4. Delivery of Goods

4.1 If this Agreement states that:
(a) we are responsible for delivering Goods to you, we will use reasonable endeavours to deliver the Goods to the agreed address by the agreed time, and you agree to pay any Delivery Costs; and

(b) you are responsible for collecting Goods from us, we will use reasonable endeavours to make the Goods available from the agreed address by the agreed time.

5. Variations

5.1 This Agreement constitutes a standing offer under which, during the Term, you may engage us to provide further Goods and/or Services.    
5.2 You may request a variation to the Quote and/or Goods and/or Services (Variation Request).
5.3 We have the choice whether or not to accept and proceed with the Variation Request, and it we proceed with the variation (Variation), we will invoice you for the agreed amount or the Price of the additional Goods and/or Services.
5.4 If we consider that a instruction or direction from you constitutes a Variation, then we will not be obliged to comply with such instruction or direction unless a Variation Request has been made, and accepted.  
5.5 Where the Goods and/or Services are varied or changed, or the costs of providing the Goods and/or Services increases (Variation Event) and the cause of that Variation Event relates to, or is connected with, an event or circumstance (such as an increase in the price of Goods) beyond our reasonable control, you agree to pay us the additional costs and expenses that we may suffer or incur as result of the Variation Event, as a debt due and immediately payable.  

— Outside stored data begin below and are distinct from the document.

/-- ★★ **`Δ′_a(U)` IS POSITIVE DEFINITE on an inverse-symmetric `G`-valued transporter table that transports flat sections FROM EVERY SITE TO THE CORNER OF
ITS BLOCK** (`G ≤ U(N)`, `G`-valued `U`) — n06-j's `deltaPrimeAY_posDefTr_of_flat_transport` with the premise weakened to the corner pairs its proof reads:
the form (3.24) is a sum of squares (`trIP_deltaPrimeAY_eq`); if it vanishes then `∇_UΦ = 0` and every transported block sum `= |s|·Φ(c_s)` vanishes, so
`Φ(c_s) = 0` at every corner and, transporting back, `Φ ≡ 0`. [cite: Balaban1985BackgroundPropagators, (3.24) pp.394–395, Thm 3.11 p.416] -/
theorem deltaPrimeAY_posDefTr_of_corner_transport (hG : G ≤ B7Prop2Explicit.unitaryUnits (Matrix (Fin N) (Fin N) ℂ))
    (par : SiteParY (Matrix (Fin N) (Fin N) ℂ) i) (U : CfgY (Matrix (Fin N) (Fin N) ℂ) i) (hinv : ∀ z z' : SiteY i, par U z z' = (par U z' z)⁻¹)
    (hpar : ∀ z w : SiteY i, par U z w ∈ G) (hU : ∀ μ x, U μ x ∈ G)
    (htr : ∀ Φ : SiteY i → Matrix (Fin N) (Fin N) ℂ, (∀ μ, cdS i U μ Φ = 0) →
      ∀ (s : BlkY i) (z : SiteY i), blkOf i.D.toDomains z = s → R (par U (blkCornerY i s) z) (Φ z) = Φ (blkCornerY i s)) :
    PosDefTr (fun _ => (1 : ℝ)) (deltaPrimeAY i par U) := by
  intro Φ hΦ
  have hl : ∀ μ, 0 ≤ trIP (fun _ => (1 : ℝ)) (cdS i U μ Φ) (cdS i U μ Φ) := fun μ => trIP_self_nonneg _ (fun _ => one_pos) _
  have ha : ∀ s : BlkY i, 0 ≤ levC d ℓ (aPrinted ℓ 1) s.1.1 * (Matrix.trace ((blkSumY i par U Φ s)ᴴ * blkSumY i par U Φ s)).re := fun s =>
    mul_nonneg (levC_blk_pos i s).le (re_trace_conjTranspose_mul_self_nonneg _)
  have hlap := Finset.sum_nonneg fun μ (_ : μ ∈ Finset.univ) => hl μ
  have havg := Finset.sum_nonneg fun s (_ : s ∈ Finset.univ) => ha s
  rw [trIP_deltaPrimeAY_eq i hG par U hinv hpar hU Φ]
  refine (add_nonneg hlap havg).lt_of_ne fun h0 => hΦ ?_
  -- (i) `∇_UΦ = 0`; (ii) every transported block sum vanishes
  have hcd : ∀ μ, cdS i U μ Φ = 0 := fun μ => by
    by_contra hne
    have h := (Finset.sum_eq_zero_iff_of_nonneg fun μ _ => hl μ).1 (by linarith) μ (Finset.mem_univ μ)
    exact (trIP_self_pos (fun _ : SiteY i => (1 : ℝ)) (fun _ => one_pos) hne).ne' h
  have hB : ∀ s, blkSumY i par U Φ s = 0 := fun s => by
    have h := (Finset.sum_eq_zero_iff_of_nonneg fun s _ => ha s).1 (by linarith) s (Finset.mem_univ s)
    exact eq_zero_of_re_trace_conjTranspose_mul_self_eq_zero ((mul_eq_zero.1 h).resolve_left (levC_blk_pos i s).ne')
  -- (iii) by corner transport each block sum is `|s| • Φ(c_s)`, so `Φ(c_s) = 0`
  have hcorner : ∀ s : BlkY i, Φ (blkCornerY i s) = 0 := by
    intro s
    have hsum : blkSumY i par U Φ s
        = (((Finset.univ.filter (fun z : SiteY i => blkOf i.D.toDomains z = s)).card : ℕ) : ℂ) • Φ (blkCornerY i s) := by
      rw [blkSumY, Nat.cast_smul_eq_nsmul, ← Finset.sum_const]
      exact Finset.sum_congr rfl fun z hz => htr Φ hcd s z (Finset.mem_filter.1 hz).2
    rw [hB s] at hsum
    refine (smul_eq_zero.1 hsum.symm).resolve_left (Nat.cast_ne_zero.2 (Finset.card_ne_zero.2 ⟨blkCornerY i s, ?_⟩))
    rw [Finset.mem_filter]
    exact ⟨Finset.mem_univ _, blkOf_corner i.D.toDomains s⟩
  -- (iv) transport back from the corner of its own block: `Φ ≡ 0`
  funext z
  have h := htr Φ hcd (blkOf i.D.toDomains z) z rfl
  rw [hcorner] at h
  have h' := congrArg (R (par U (blkCornerY i (blkOf i.D.toDomains z)) z)⁻¹) h
  rwa [R_inv_R, R_zero] at h'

6. Obligations and Payment

6.1 You agree to comply with this Agreement, our reasonable requests or requirements, all applicable Laws, and to provide the assistance, information, documentation, access, facilities, authorities, consents, licences and permissions reasonably necessary to enable us to comply with our obligations under this Agreement or at Law.
6.2 You agree to pay us:
(a) any Deposit;

(b) the balance of the Price;

(c) Costs; and

(d) any other amount payable to us under this Agreement,

in accordance with the Payment Terms or as set out in the Invoice.

6.3 If you have not made a required payment, we may (at our absolute discretion):
(a) immediately cease providing the Goods and/or Services, and recover, as a debt due and immediately payable from you, our additional costs of doing so; and/or

(b) charge interest at a rate equal to the Reserve Bank of Australia’s cash rate, from time to time, plus 8% per annum, calculated daily and compounding monthly, on any such amounts unpaid after the due date for payment in accordance with the Payment Terms.

6.4 You will not be entitled to the Services, and title does not pass in the Goods, until all amounts under clause 6 have been paid in full.
6.5 You agree to provide us (and our Personnel) with unfettered access to the Site Address (and the facilities at the Site Address), and any other premises reasonably necessary for us to provide the Goods and/or Services, free from harm or risk to health or safety, at the times and on the dates requested by us and/or to enable us to comply with our obligations under this Agreement or at Law. You agree to pay us any additional costs that we may suffer or incur if you fail to do so, as a debt due and immediately payable to us.


7. Title, Risk, Lien and Security

7.1 Title to and risk in the Goods will pass to you on the date that you pay the Price in full, in accordance with this Agreement.
7.2 You agree that we hold a general lien over any Goods owned by us that are in your possession, for the satisfactory performance of your obligations under this Agreement.
7.3 You agree that this Agreement and your obligations under this Agreement create a registrable security interest in favour of us, and you consent to the security interest (and any other registrable interest created in connection with this Agreement) being registered on any relevant securities register (and you must do all things to enable us to do so).


8. Warranties

You represent, warrant and agree that:

(a) there are no legal restrictions preventing you from entering into this Agreement; 

(b) all information and documentation that you provide to us is true, correct and complete;  

(c) you have not relied on any representations or warranties made by us in relation to the Goods and/or Services (including as to whether the Goods and/or Services are or will be fit or suitable for your particular purposes), unless expressly stipulated in this Agreement;

(d) you are not and have not been the subject of an Insolvency Event;

(e) if applicable, you hold a valid ABN which has been advised to us; and

(f) if applicable, you are registered for GST purposes.  

9. Intellectual Property

9.1 As between the Parties:
(a) we own all Intellectual Property Rights in Our Materials;

(b) you own all Intellectual Property Rights in Your Materials, and

(c) nothing in this Agreement constitutes a transfer or assignment of any Intellectual Property Rights in Our Materials or Your Materials.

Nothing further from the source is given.